▶ **WHAT YOU NEED TO DO**:
Only one span of the listing below should come back. It runs from the line with "have hs : Summable" through the line with "(hL : ∑' n : ℕ, (((n", and each of its lines must be reproduced exactly.

▶ **DATASET RECORDS**:
--- --- ---

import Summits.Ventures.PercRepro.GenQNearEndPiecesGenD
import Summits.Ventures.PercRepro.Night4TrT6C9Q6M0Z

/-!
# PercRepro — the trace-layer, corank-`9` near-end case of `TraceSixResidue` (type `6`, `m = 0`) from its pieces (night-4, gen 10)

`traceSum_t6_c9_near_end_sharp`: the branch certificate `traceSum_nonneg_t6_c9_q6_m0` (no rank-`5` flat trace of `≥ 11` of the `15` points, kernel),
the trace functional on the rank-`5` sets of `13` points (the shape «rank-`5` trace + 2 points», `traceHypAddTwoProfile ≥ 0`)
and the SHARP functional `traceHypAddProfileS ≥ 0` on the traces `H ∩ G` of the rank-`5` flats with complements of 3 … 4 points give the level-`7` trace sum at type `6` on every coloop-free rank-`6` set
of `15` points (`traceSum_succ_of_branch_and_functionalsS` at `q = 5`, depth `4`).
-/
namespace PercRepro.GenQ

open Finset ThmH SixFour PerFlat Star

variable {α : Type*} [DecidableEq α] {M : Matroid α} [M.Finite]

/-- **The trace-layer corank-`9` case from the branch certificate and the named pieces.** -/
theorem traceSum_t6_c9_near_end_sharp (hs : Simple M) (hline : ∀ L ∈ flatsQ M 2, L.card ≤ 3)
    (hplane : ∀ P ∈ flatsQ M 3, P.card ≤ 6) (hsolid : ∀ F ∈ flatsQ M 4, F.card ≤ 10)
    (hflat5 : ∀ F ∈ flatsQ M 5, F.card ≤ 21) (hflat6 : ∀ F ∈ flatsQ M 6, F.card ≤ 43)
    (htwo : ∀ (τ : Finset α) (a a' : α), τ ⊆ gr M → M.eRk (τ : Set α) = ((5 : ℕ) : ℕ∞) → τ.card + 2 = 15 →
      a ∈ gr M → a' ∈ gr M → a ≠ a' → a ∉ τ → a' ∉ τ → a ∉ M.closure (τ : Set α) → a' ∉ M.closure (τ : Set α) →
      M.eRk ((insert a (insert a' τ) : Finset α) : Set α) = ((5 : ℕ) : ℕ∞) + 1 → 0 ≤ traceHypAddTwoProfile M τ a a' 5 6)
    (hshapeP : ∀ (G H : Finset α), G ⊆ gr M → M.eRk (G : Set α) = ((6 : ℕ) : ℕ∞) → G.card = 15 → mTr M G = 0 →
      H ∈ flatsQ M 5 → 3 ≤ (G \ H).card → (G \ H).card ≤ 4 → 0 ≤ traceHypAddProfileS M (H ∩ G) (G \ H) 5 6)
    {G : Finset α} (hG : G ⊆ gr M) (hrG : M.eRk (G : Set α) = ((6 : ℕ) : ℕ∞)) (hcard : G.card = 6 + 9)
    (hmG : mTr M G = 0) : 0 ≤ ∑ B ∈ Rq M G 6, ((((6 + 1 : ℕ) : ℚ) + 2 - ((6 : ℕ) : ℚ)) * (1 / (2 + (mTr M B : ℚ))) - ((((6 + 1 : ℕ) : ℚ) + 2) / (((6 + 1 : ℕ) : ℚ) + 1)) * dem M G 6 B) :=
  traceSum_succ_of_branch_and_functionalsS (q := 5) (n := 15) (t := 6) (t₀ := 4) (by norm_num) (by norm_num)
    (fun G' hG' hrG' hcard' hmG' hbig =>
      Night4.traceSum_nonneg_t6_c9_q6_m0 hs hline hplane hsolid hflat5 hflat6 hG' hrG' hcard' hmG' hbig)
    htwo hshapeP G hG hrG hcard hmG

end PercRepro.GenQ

--- --- ---

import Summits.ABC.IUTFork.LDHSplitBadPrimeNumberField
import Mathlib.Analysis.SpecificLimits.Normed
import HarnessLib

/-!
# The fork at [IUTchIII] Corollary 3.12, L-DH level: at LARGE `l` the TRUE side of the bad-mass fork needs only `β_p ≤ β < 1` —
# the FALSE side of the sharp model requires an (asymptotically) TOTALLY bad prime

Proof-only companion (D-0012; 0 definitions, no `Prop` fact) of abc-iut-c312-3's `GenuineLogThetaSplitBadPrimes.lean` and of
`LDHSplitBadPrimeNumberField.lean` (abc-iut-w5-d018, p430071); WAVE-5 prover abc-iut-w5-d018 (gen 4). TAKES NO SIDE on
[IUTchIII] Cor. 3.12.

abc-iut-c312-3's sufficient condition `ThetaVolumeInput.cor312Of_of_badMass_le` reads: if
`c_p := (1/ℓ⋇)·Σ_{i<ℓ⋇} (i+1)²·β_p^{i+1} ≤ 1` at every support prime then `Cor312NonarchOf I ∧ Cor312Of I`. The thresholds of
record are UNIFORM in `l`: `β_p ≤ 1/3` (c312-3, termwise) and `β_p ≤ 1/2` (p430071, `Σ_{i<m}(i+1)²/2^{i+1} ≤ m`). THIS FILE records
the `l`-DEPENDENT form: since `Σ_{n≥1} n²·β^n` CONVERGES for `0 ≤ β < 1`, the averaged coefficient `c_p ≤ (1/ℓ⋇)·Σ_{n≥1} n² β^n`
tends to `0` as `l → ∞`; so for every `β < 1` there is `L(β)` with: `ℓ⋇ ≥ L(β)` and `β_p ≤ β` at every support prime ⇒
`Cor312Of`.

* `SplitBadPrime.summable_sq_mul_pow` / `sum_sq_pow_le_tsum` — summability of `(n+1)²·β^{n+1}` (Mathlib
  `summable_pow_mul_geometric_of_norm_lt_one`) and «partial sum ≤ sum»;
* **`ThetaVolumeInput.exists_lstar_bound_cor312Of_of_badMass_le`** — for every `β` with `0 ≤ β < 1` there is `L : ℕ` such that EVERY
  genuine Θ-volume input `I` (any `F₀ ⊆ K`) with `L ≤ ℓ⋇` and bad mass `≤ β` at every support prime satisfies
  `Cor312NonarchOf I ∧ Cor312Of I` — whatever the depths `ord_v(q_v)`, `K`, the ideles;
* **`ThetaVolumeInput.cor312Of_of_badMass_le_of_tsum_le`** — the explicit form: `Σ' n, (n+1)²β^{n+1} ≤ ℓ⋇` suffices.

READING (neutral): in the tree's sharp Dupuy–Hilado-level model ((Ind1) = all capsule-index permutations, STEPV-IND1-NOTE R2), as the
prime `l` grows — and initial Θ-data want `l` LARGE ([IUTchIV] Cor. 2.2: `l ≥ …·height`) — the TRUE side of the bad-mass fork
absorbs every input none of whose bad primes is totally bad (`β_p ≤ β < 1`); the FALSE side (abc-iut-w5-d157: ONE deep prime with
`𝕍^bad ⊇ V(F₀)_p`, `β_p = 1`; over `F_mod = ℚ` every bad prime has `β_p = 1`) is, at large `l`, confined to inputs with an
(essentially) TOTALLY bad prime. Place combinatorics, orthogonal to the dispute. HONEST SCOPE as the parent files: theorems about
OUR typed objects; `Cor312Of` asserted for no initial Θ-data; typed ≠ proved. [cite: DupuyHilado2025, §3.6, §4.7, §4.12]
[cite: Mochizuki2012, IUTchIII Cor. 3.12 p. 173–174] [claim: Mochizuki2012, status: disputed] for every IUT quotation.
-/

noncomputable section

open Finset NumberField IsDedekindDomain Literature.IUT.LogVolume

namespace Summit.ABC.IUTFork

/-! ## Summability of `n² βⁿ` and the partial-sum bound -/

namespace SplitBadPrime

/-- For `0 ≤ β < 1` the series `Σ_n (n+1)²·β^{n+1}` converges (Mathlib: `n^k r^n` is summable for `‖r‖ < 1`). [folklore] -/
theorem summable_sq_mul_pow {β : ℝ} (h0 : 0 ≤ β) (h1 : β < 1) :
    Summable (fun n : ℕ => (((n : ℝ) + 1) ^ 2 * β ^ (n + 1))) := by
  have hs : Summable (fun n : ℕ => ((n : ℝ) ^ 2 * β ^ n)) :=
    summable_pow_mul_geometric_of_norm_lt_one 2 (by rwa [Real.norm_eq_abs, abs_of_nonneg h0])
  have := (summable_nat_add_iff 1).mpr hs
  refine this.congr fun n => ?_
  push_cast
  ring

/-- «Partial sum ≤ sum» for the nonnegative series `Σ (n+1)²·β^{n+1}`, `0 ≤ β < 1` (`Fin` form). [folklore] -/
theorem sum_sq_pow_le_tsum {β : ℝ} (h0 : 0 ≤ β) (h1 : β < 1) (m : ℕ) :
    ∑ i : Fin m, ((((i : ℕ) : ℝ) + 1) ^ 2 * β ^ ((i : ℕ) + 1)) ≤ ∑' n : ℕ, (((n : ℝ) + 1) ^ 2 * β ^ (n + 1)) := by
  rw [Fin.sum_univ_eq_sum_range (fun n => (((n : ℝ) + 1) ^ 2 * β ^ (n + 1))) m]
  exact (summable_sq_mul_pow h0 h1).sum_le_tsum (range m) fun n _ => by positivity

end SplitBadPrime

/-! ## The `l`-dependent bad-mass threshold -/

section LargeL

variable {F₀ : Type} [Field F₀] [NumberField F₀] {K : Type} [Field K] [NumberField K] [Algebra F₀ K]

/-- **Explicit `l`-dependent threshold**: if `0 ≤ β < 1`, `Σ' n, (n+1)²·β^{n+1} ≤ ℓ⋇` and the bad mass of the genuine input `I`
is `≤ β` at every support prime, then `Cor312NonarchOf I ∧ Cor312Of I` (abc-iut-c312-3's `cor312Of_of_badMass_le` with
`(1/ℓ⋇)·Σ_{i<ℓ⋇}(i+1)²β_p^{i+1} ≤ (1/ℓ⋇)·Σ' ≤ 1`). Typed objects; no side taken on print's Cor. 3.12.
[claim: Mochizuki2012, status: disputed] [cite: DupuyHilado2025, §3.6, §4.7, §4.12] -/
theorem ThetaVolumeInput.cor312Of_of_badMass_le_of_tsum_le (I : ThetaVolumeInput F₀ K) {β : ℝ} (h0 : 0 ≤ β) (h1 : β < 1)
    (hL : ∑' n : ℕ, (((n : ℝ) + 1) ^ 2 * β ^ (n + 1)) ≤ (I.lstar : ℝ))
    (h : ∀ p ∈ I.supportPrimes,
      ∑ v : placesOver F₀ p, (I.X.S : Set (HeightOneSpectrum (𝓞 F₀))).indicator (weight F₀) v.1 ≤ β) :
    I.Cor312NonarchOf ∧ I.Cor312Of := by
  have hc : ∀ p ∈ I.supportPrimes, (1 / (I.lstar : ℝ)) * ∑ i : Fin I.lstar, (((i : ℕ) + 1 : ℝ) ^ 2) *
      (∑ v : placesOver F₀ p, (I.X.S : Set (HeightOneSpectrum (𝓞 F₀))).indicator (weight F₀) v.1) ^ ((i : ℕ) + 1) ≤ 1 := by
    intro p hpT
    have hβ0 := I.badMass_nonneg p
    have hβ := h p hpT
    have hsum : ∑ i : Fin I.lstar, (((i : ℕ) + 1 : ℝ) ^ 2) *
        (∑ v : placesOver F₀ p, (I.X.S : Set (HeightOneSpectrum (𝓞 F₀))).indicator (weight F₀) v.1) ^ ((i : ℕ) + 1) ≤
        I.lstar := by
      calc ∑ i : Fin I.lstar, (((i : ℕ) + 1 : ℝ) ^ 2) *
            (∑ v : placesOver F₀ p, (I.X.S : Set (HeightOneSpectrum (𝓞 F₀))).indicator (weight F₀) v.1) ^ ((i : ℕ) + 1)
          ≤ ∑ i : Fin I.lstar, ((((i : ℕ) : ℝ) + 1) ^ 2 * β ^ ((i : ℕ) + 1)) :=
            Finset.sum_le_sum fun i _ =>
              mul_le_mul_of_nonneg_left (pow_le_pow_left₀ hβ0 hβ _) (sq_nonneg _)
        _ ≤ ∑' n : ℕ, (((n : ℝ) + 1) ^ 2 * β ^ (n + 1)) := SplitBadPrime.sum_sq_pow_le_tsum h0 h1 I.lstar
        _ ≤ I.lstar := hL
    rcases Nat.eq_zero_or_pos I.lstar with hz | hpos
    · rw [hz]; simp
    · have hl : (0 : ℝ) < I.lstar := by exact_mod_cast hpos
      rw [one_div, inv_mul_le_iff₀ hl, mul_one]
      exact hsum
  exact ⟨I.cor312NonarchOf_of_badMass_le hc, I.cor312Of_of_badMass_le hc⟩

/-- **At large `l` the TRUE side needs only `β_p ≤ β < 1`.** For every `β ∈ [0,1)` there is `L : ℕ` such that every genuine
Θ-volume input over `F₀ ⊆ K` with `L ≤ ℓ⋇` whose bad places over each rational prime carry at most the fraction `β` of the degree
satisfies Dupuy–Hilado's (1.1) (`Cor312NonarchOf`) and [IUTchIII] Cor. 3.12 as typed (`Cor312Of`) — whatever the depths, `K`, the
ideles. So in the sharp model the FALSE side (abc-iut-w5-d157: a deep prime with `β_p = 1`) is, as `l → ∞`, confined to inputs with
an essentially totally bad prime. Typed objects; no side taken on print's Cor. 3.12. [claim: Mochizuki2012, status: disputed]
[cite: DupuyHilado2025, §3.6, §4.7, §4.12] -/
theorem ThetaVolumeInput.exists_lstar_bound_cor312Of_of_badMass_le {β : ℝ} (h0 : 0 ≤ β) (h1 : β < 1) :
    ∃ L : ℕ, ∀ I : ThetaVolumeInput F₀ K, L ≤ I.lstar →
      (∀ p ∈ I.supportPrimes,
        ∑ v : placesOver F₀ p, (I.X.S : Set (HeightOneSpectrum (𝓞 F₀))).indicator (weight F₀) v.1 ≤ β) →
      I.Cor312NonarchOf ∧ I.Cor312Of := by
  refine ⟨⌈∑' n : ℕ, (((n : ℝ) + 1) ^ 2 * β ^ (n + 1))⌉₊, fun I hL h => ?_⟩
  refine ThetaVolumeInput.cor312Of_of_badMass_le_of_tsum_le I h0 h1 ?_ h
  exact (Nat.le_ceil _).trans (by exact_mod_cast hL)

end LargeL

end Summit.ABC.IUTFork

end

--- --- ---

▶ **ANSWER BOX**:
  have hs : Summable (fun n : ℕ => ((n : ℝ) ^ 2 * β ^ n)) :=
    summable_pow_mul_geometric_of_norm_lt_one 2 (by rwa [Real.norm_eq_abs, abs_of_nonneg h0])
  have := (summable_nat_add_iff 1).mpr hs
  refine this.congr fun n => ?_
  push_cast
  ring

/-- «Partial sum ≤ sum» for the nonnegative series `Σ (n+1)²·β^{n+1}`, `0 ≤ β < 1` (`Fin` form). [folklore] -/
theorem sum_sq_pow_le_tsum {β : ℝ} (h0 : 0 ≤ β) (h1 : β < 1) (m : ℕ) :
    ∑ i : Fin m, ((((i : ℕ) : ℝ) + 1) ^ 2 * β ^ ((i : ℕ) + 1)) ≤ ∑' n : ℕ, (((n : ℝ) + 1) ^ 2 * β ^ (n + 1)) := by
  rw [Fin.sum_univ_eq_sum_range (fun n => (((n : ℝ) + 1) ^ 2 * β ^ (n + 1))) m]
  exact (summable_sq_mul_pow h0 h1).sum_le_tsum (range m) fun n _ => by positivity

end SplitBadPrime

/-! ## The `l`-dependent bad-mass threshold -/

section LargeL

variable {F₀ : Type} [Field F₀] [NumberField F₀] {K : Type} [Field K] [NumberField K] [Algebra F₀ K]

/-- **Explicit `l`-dependent threshold**: if `0 ≤ β < 1`, `Σ' n, (n+1)²·β^{n+1} ≤ ℓ⋇` and the bad mass of the genuine input `I`
is `≤ β` at every support prime, then `Cor312NonarchOf I ∧ Cor312Of I` (abc-iut-c312-3's `cor312Of_of_badMass_le` with
`(1/ℓ⋇)·Σ_{i<ℓ⋇}(i+1)²β_p^{i+1} ≤ (1/ℓ⋇)·Σ' ≤ 1`). Typed objects; no side taken on print's Cor. 3.12.
[claim: Mochizuki2012, status: disputed] [cite: DupuyHilado2025, §3.6, §4.7, §4.12] -/
theorem ThetaVolumeInput.cor312Of_of_badMass_le_of_tsum_le (I : ThetaVolumeInput F₀ K) {β : ℝ} (h0 : 0 ≤ β) (h1 : β < 1)
    (hL : ∑' n : ℕ, (((n : ℝ) + 1) ^ 2 * β ^ (n + 1)) ≤ (I.lstar : ℝ))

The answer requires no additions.